Lincoln Tobier at Pat Hearn

Art in America, Jan, 1998 by Tom Eccles

In his ongoing project (It all comes together in) Ruckus L.A., Lincoln Tobier envisions making an architectural model of Los Angeles in collaboration with the residents of the city. Taking inspiration from Red Grooms's exuberant Ruckus Manhattan (1975-76), Tobier plans to ask community groups and individuals to construct miniature versions of their neighborhoods, or the drive to work, or any part of the city's built environment that appears significant to them. The resulting model of the city would reveal a phenomenological topology of the residents' perceived, rather than actual, urban environment.

For his show at Pat Hearn, Tobier utilized a satellite photograph of Los Angeles to cover an oversized coffee table. Fascinating in itself, this mapping of L.A.'s sprawl suggests that from our necessarily circumscribed personal or domestic standpoint we rarely picture ourselves within the vast "objective" world around us. Two examples of Tobier's sculpture further elucidated his notion of our dislocated urban vision. A small model of a truncated stretch of highway was placed on a pedestal, a fragment that might represent the off ramp for the exit home or the way to the shops; or it might be an anxious reminder of the recent L.A. earthquake. In the second work, a 12-inch-high model of Simon Rodia's Watts Towers is flanked by photocopied images of city streetscapes glued to Styrofoam backing.

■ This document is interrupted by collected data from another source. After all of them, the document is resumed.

import Literature.NumberTheory.Automorphic.UnitaryGroupTruncatedTraceClassPolynomialOfRowsTwo
import Literature.NumberTheory.Automorphic.UnitaryGroupTruncatedTraceClassDifferenceUnfoldingTwo
import Literature.NumberTheory.Automorphic.UnitaryGroupKernelBorelClassHomogeneityTwo
import Literature.NumberTheory.Automorphic.UnitaryGroupTruncatedTraceWindowPartsTwo
import Literature.NumberTheory.Automorphic.AdelicUnitaryGroupUnimodularQuasiSplit
import Literature.NumberTheory.Automorphic.UnitaryGroupTruncatedKernelIntegrableCM
import Literature.NumberTheory.Automorphic.UnitaryGroupArchimedean
import Literature.NumberTheory.Automorphic.UnitaryGroupTruncatedKernelClassIntegrableHoldsTwo
import HarnessLib

/-!
# `J^T_𝔬(f)` is a polynomial in `log T` of degree `≤ 1` on `U(J₂)`, class by class, from the per-class integrability
# of `k^T_𝔬` alone — item (3c) of the H-side LAW 3 road
(Arthur, *The trace formula in invariant form*, Ann. of Math. 114 (1981), Prop. 2.3; Rogawski, *Automorphic Representations
of Unitary Groups in Three Variables* (1990), §2.3 p. 14, for the rank-one groups `U(3)`, `U(2)`, `U(2) × U(1)` of §7.3
p. 98; Shokranian (1992), Thm. (5.7): degree `dim(A_B/A_G) = 1`.)

Topic `NumberTheory/Automorphic`; namespace `Literature.NumberTheory.Automorphic.UnitaryGroup`. THEOREMS ONLY over accepted
tree modules: no definition, no named fact, no instance, no notation, no `sorry`. The `N = 2` sibling of ★
`UnitaryGroupTruncatedTraceClassPolynomialHolds` up to its last line: ★ (3c-e)₂ `truncatedTraceClassPolynomial_of_parts_two`
with EVERY analytic input discharged — `hhom` by ★ `kernelBorelClass_borel_mul_mul_two` (`UnitaryGroupKernelBorelClassHomogeneityTwo`),
`hparts` by ★ `exists_truncatedTraceClass_sub_eq_parts_two'` (`UnitaryGroupTruncatedTraceClassDifferenceUnfoldingTwo`), `hwin` by
★ `exists_lintegral_weight_windowPart_eq_two` (`UnitaryGroupTruncatedTraceWindowPartsTwo`), unimodularity by ★
`forall_isHaarMeasure_isMulRightInvariant_quasiSplit_cm_two` (`AdelicUnitaryGroupUnimodularQuasiSplit`) — so that the per-class
polynomial of `U(J₂)` follows from the PER-CLASS INTEGRABILITY of `k^T_𝔬` ALONE (the LAW 1 rows at `N = 2`,
`UnitaryGroupTruncatedKernelClassIntegrableOfRowsTwo` ∕ `…OfSiegelTwo`; the hypothesis-free closer `truncatedTraceClassPolynomial_two_cm`
is the one-line ED. 2 of this file the hour their closer lands). H-SIDE copy of LAWS 1–5 (`H = U(Φ₂) × U(Φ₁)`; LEAD WORDs
#123∕#124; census `CENSUS-LAWS-Hside.F0P3a-p03g6.md` §3 LAW 2∕LAW 3) of the T1 line `Cruxes/H413/Lines/F0_T1InnerFormTraceIdentity.lean`
(cell `pub/hodgecm-mathlib`, crux H413).

* `truncatedTraceClassPolynomial_of_truncatedKernelClassIntegrable_two` — generic quadratic `E/F` (`c² = 1 ≠ c`, `[E:F] = 2`,
  `c` fixing the infinite places, unimodularity of `U(J₂)(𝔸_F)` as hypotheses).
* **`truncatedTraceClassPolynomial_cm_two_of_integrable`** — at the CM pair `(L⁺, L, complexConj)`: from per-class integrability alone.

## References

* J. Arthur, *The trace formula in invariant form*, Ann. of Math. 114 (1981), Prop. 2.3 [Arthur1981TraceFormulaInvariantForm].
* J. D. Rogawski, *Automorphic Representations of Unitary Groups in Three Variables*, Ann. of Math. Stud. 123 (1990), §2.3 (p. 14),
  §7.3 (p. 98) [Rogawski1990].
* S. Shokranian, *The Selberg–Arthur Trace Formula*, LNM 1503 (1992), Thm. (5.7), Rem. (5.8) [Shokranian1992].
-/

set_option autoImplicit false

noncomputable section

open MeasureTheory Measure NumberField IsDedekindDomain Set Polynomial Literature.MeasureTheory.Group
open scoped NNReal ENNReal

namespace Literature.NumberTheory.Automorphic

namespace UnitaryGroup

variable {F E : Type} [Field F] [NumberField F] [Field E] [NumberField E] [Algebra F E]
  {c : E ≃ₐ[F] E} {ι : Type*}

/-- **`J^T_𝔬(f)` is affine in `log T` on `U(J₂)` for a quadratic `E/F`, from the per-class integrability of `k^T_𝔬`**
(`c² = 1 ≠ c`, `[E:F] = 2`, `c` fixes the infinite places of `E`, unimodularity of `U(J₂)(𝔸_F)`): ★ (3c-e)₂ with `hhom`, `hparts`
and `hwin` discharged by ★ `kernelBorelClass_borel_mul_mul_two`, ★ `exists_truncatedTraceClass_sub_eq_parts_two'`, ★
`exists_lintegral_weight_windowPart_eq_two`. [cite: Arthur1981TraceFormulaInvariantForm, Prop. 2.3] [cite: Rogawski1990, §2.3 (p. 14)] -/
theorem truncatedTraceClassPolynomial_of_truncatedKernelClassIntegrable_two (hc : c * c = 1) (hc1 : c ≠ 1)
    (h2 : Module.finrank F E = 2) (hfix : ∀ w : InfinitePlace E, c • w = w)
    (hunimod : ∀ [MeasurableSpace (quasiSplit F E c 2).Adelic] [BorelSpace (quasiSplit F E c 2).Adelic]
      (νG : Measure (quasiSplit F E c 2).Adelic), νG.IsHaarMeasure → νG.IsMulRightInvariant)
    {cl : (quasiSplit F E c 2).arithmeticSubgroup → ι} (hcl : IsConjInvariant cl)
    (hclN : IsUnipotentInvariantOnBorel F E c 2 cl) (i : ι)
    (hint : ∀ [MeasurableSpace (adelicUnipotent F E c 2)] [BorelSpace (adelicUnipotent F E c 2)]
      (ν : Measure (adelicUnipotent F E c 2)) [ν.IsHaarMeasure] (𝓕 : Set (adelicUnipotent F E c 2)),
      IsFundamentalDomain (rationalUnipotent F E c 2) 𝓕 ν →
      ∀ (μ : Measure (quasiSplit F E c 2).automorphicQuotient) [(quasiSplit F E c 2).IsAutomorphicMeasure μ]
        (f : (quasiSplit F E c 2).Adelic → ℂ), IsQuasiSplitTest F E c 2 f →
      ∃ T₀ : ℝ≥0, ∀ T : ℝ≥0, T₀ < T →
        Integrable ((quasiSplit F E c 2).quotFun (truncatedKernelClass ν 𝓕 T cl i f)) μ) :
    ∀ [MeasurableSpace (adelicUnipotent F E c 2)] [BorelSpace (adelicUnipotent F E c 2)]
      (ν : Measure (adelicUnipotent F E c 2)) [ν.IsHaarMeasure] (𝓕 : Set (adelicUnipotent F E c 2)),
      IsFundamentalDomain (rationalUnipotent F E c 2) 𝓕 ν →
      ∀ (μ : Measure (quasiSplit F E c 2).automorphicQuotient) [(quasiSplit F E c 2).IsAutomorphicMeasure μ]
        (f : (quasiSplit F E c 2).Adelic → ℂ), IsQuasiSplitTest F E c 2 f →
      ∃ p : ℂ[X], p.natDegree ≤ 1 ∧ ∃ T₀ : ℝ≥0, ∀ T : ℝ≥0, T₀ < T →
        truncatedTraceClass μ ν 𝓕 T cl i f = p.eval ((Real.log (T : ℝ) : ℝ) : ℂ) :=
  truncatedTraceClassPolynomial_of_parts_two hunimod cl i
    (fun ν _ _ h𝓕 _ hfc hf b x y => by
      haveI := locallyCompactSpace_adeleRing' E
      letI : MeasurableSpace (AdeleRing (𝓞 E) E) := borel _
      haveI : BorelSpace (AdeleRing (𝓞 E) E) := ⟨rfl⟩
      exact kernelBorelClass_borel_mul_mul_two hc hc1 ν h𝓕 hclN hfc hf b x y i)
    (fun ν _ 𝓕 h𝓕 μ _ νG _ _ f hfc _ β hβ =>
      exists_truncatedTraceClass_sub_eq_parts_two' hcl hclN i ν 𝓕 h𝓕 μ νG f hfc β hβ)
    hint
    (fun νG _ μK _ β hβ => exists_lintegral_weight_windowPart_eq_two h2 hc hc1 hfix νG μK β hβ)

/-- **EVERY `J^T_𝔬(f)` IS A POLYNOMIAL IN `log T` OF DEGREE `≤ 1` on `U(J₂)` of a CM field, FROM THE PER-CLASS INTEGRABILITY
OF `k^T_𝔬` ALONE** — for every class map `cl : G(F) → ι` with Rogawski's two partition axioms and every class `i`: the
hypotheses `c² = 1 ≠ c`, `[L : L⁺] = 2`, `c` fixes `∞`, unimodularity are discharged at the CM pair (★
`complexConj_mul_complexConj`, `IsCMField.complexConj_ne_one`, `Algebra.IsQuadraticExtension.finrank_eq_two`, ★
`complexConj_smul_infinitePlace`, ★ `forall_isHaarMeasure_isMulRightInvariant_quasiSplit_cm_two`). The remaining input `hint`
is the `N = 2` LAW 1 class row (`UnitaryGroupTruncatedKernelClassIntegrableOfRowsTwo` ∕ the Siegel closer).
[cite: Arthur1981TraceFormulaInvariantForm, Prop. 2.3] [cite: Rogawski1990, §2.3 (p. 14)] [cite: Shokranian1992, Thm. (5.7) and Rem. (5.8)] -/
theorem truncatedTraceClassPolynomial_cm_two_of_integrable (L : Type) [Field L] [NumberField L] [IsCMField L]
    {cl : (quasiSplit (↥(maximalRealSubfield L)) L (IsCMField.complexConj L) 2).arithmeticSubgroup → ι}
    (hcl : IsConjInvariant cl)
    (hclN : IsUnipotentInvariantOnBorel (↥(maximalRealSubfield L)) L (IsCMField.complexConj L) 2 cl) (i : ι)
    (hint : ∀ [MeasurableSpace (adelicUnipotent (↥(maximalRealSubfield L)) L (IsCMField.complexConj L) 2)]
      [BorelSpace (adelicUnipotent (↥(maximalRealSubfield L)) L (IsCMField.complexConj L) 2)]
      (ν : Measure (adelicUnipotent (↥(maximalRealSubfield L)) L (IsCMField.complexConj L) 2)) [ν.IsHaarMeasure]
      (𝓕 : Set (adelicUnipotent (↥(maximalRealSubfield L)) L (IsCMField.complexConj L) 2)),
      IsFundamentalDomain (rationalUnipotent (↥(maximalRealSubfield L)) L (IsCMField.complexConj L) 2) 𝓕 ν →
      ∀ (μ : Measure (quasiSplit (↥(maximalRealSubfield L)) L (IsCMField.complexConj L) 2).automorphicQuotient)
        [(quasiSplit (↥(maximalRealSubfield L)) L (IsCMField.complexConj L) 2).IsAutomorphicMeasure μ]
        (f : (quasiSplit (↥(maximalRealSubfield L)) L (IsCMField.complexConj L) 2).Adelic → ℂ),
        IsQuasiSplitTest (↥(maximalRealSubfield L)) L (IsCMField.complexConj L) 2 f →
      ∃ T₀ : ℝ≥0, ∀ T : ℝ≥0, T₀ < T →
        Integrable ((quasiSplit (↥(maximalRealSubfield L)) L (IsCMField.complexConj L) 2).quotFun (truncatedKernelClass ν 𝓕 T cl i f)) μ) :
    ∀ [MeasurableSpace (adelicUnipotent (↥(maximalRealSubfield L)) L (IsCMField.complexConj L) 2)]
      [BorelSpace (adelicUnipotent (↥(maximalRealSubfield L)) L (IsCMField.complexConj L) 2)]
      (ν : Measure (adelicUnipotent (↥(maximalRealSubfield L)) L (IsCMField.complexConj L) 2)) [ν.IsHaarMeasure]
      (𝓕 : Set (adelicUnipotent (↥(maximalRealSubfield L)) L (IsCMField.complexConj L) 2)),
      IsFundamentalDomain (rationalUnipotent (↥(maximalRealSubfield L)) L (IsCMField.complexConj L) 2) 𝓕 ν →
        ∀ (μ : Measure (quasiSplit (↥(maximalRealSubfield L)) L (IsCMField.complexConj L) 2).automorphicQuotient)
          [(quasiSplit (↥(maximalRealSubfield L)) L (IsCMField.complexConj L) 2).IsAutomorphicMeasure μ]
          (f : (quasiSplit (↥(maximalRealSubfield L)) L (IsCMField.complexConj L) 2).Adelic → ℂ),
          IsQuasiSplitTest (↥(maximalRealSubfield L)) L (IsCMField.complexConj L) 2 f →
          ∃ p : ℂ[X], p.natDegree ≤ 1 ∧ ∃ T₀ : ℝ≥0, ∀ T : ℝ≥0, T₀ < T →
            truncatedTraceClass μ ν 𝓕 T cl i f = p.eval ((Real.log (T : ℝ) : ℝ) : ℂ) :=
  truncatedTraceClassPolynomial_of_truncatedKernelClassIntegrable_two (complexConj_mul_complexConj L)
    (IsCMField.complexConj_ne_one L) (Algebra.IsQuadraticExtension.finrank_eq_two (↥(maximalRealSubfield L)) L)
    (complexConj_smul_infinitePlace L) (forall_isHaarMeasure_isMulRightInvariant_quasiSplit_cm_two L) hcl hclN i hint


/-! ## ED. 2 — the hypothesis-free closer -/

/-- **(ED. 2) EVERY `J^T_𝔬(f)` IS A POLYNOMIAL IN `log T` OF DEGREE `≤ 1` on `U(J₂)` of a CM field — NO further hypothesis**:
for every class map `cl : G(F) → ι` with Rogawski's two partition axioms and every class `i`, for every Haar measure `ν` of
`N(𝔸)`, fundamental domain `𝓕`, automorphic measure `μ` and quasi-split test function `f` there is `p ∈ ℂ[X]`, `deg p ≤ 1`, with
`J^T_𝔬(f) = p(log T)` for all large `T` (Arthur (1981), Prop. 2.3; Rogawski (1990), §2.3, §7.3): `truncatedTraceClassPolynomial_cm_two_of_integrable`
fed with the `N = 2` LAW 1 class row ★ `truncatedKernelClassIntegrable_cm_two` (`UnitaryGroupTruncatedKernelClassIntegrableHoldsTwo`).
The `N = 2` twin of ★ `truncatedTraceClassPolynomial_cm`. [cite: Arthur1981TraceFormulaInvariantForm, Prop. 2.3]
[cite: Rogawski1990, §2.3 (p. 14)] [cite: Shokranian1992, Thm. (5.7) and Rem. (5.8)] -/
theorem truncatedTraceClassPolynomial_two_cm (L : Type) [Field L] [NumberField L] [IsCMField L]
    {cl : (quasiSplit (↥(maximalRealSubfield L)) L (IsCMField.complexConj L) 2).arithmeticSubgroup → ι}
    (hcl : IsConjInvariant cl)
    (hclN : IsUnipotentInvariantOnBorel (↥(maximalRealSubfield L)) L (IsCMField.complexConj L) 2 cl) (i : ι) :
    ∀ [MeasurableSpace (adelicUnipotent (↥(maximalRealSubfield L)) L (IsCMField.complexConj L) 2)]
      [BorelSpace (adelicUnipotent (↥(maximalRealSubfield L)) L (IsCMField.complexConj L) 2)]
      (ν : Measure (adelicUnipotent (↥(maximalRealSubfield L)) L (IsCMField.complexConj L) 2)) [ν.IsHaarMeasure]
      (𝓕 : Set (adelicUnipotent (↥(maximalRealSubfield L)) L (IsCMField.complexConj L) 2)),
      IsFundamentalDomain (rationalUnipotent (↥(maximalRealSubfield L)) L (IsCMField.complexConj L) 2) 𝓕 ν →
        ∀ (μ : Measure (quasiSplit (↥(maximalRealSubfield L)) L (IsCMField.complexConj L) 2).automorphicQuotient)
          [(quasiSplit (↥(maximalRealSubfield L)) L (IsCMField.complexConj L) 2).IsAutomorphicMeasure μ]
          (f : (quasiSplit (↥(maximalRealSubfield L)) L (IsCMField.complexConj L) 2).Adelic → ℂ),
          IsQuasiSplitTest (↥(maximalRealSubfield L)) L (IsCMField.complexConj L) 2 f →
          ∃ p : ℂ[X], p.natDegree ≤ 1 ∧ ∃ T₀ : ℝ≥0, ∀ T : ℝ≥0, T₀ < T →
            truncatedTraceClass μ ν 𝓕 T cl i f = p.eval ((Real.log (T : ℝ) : ℝ) : ℂ) :=
  truncatedTraceClassPolynomial_cm_two_of_integrable L hcl hclN i
    (fun ν _ 𝓕 h𝓕 μ _ f hf => truncatedKernelClassIntegrable_cm_two L hcl hclN ν 𝓕 h𝓕 μ f hf i)

end UnitaryGroup

end Literature.NumberTheory.Automorphic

Tobier's Ruckus L.A., in contrast to Grooms's Ruckus Manhattan, is far from a celebration. Instead it speaks of dislocation, of lack of planning, of urban and societal anarchy. In a new work that builds on his exploration of urban themes, Tobier borrows a formal structure from early 20th-century mass culture: folded-paper toys. Conical forms with cutout, pop-up figures attached were spread across the darkened gallery floor; lit from below, they created an eerie nightscape of small hills. On closer inspection, we see that they are covered with the anonymous figures, cars and buildings of American suburbia. It was difficult to distinguish one hill from another or to discern any particular narrative -- but that would appear to be Tobier's point.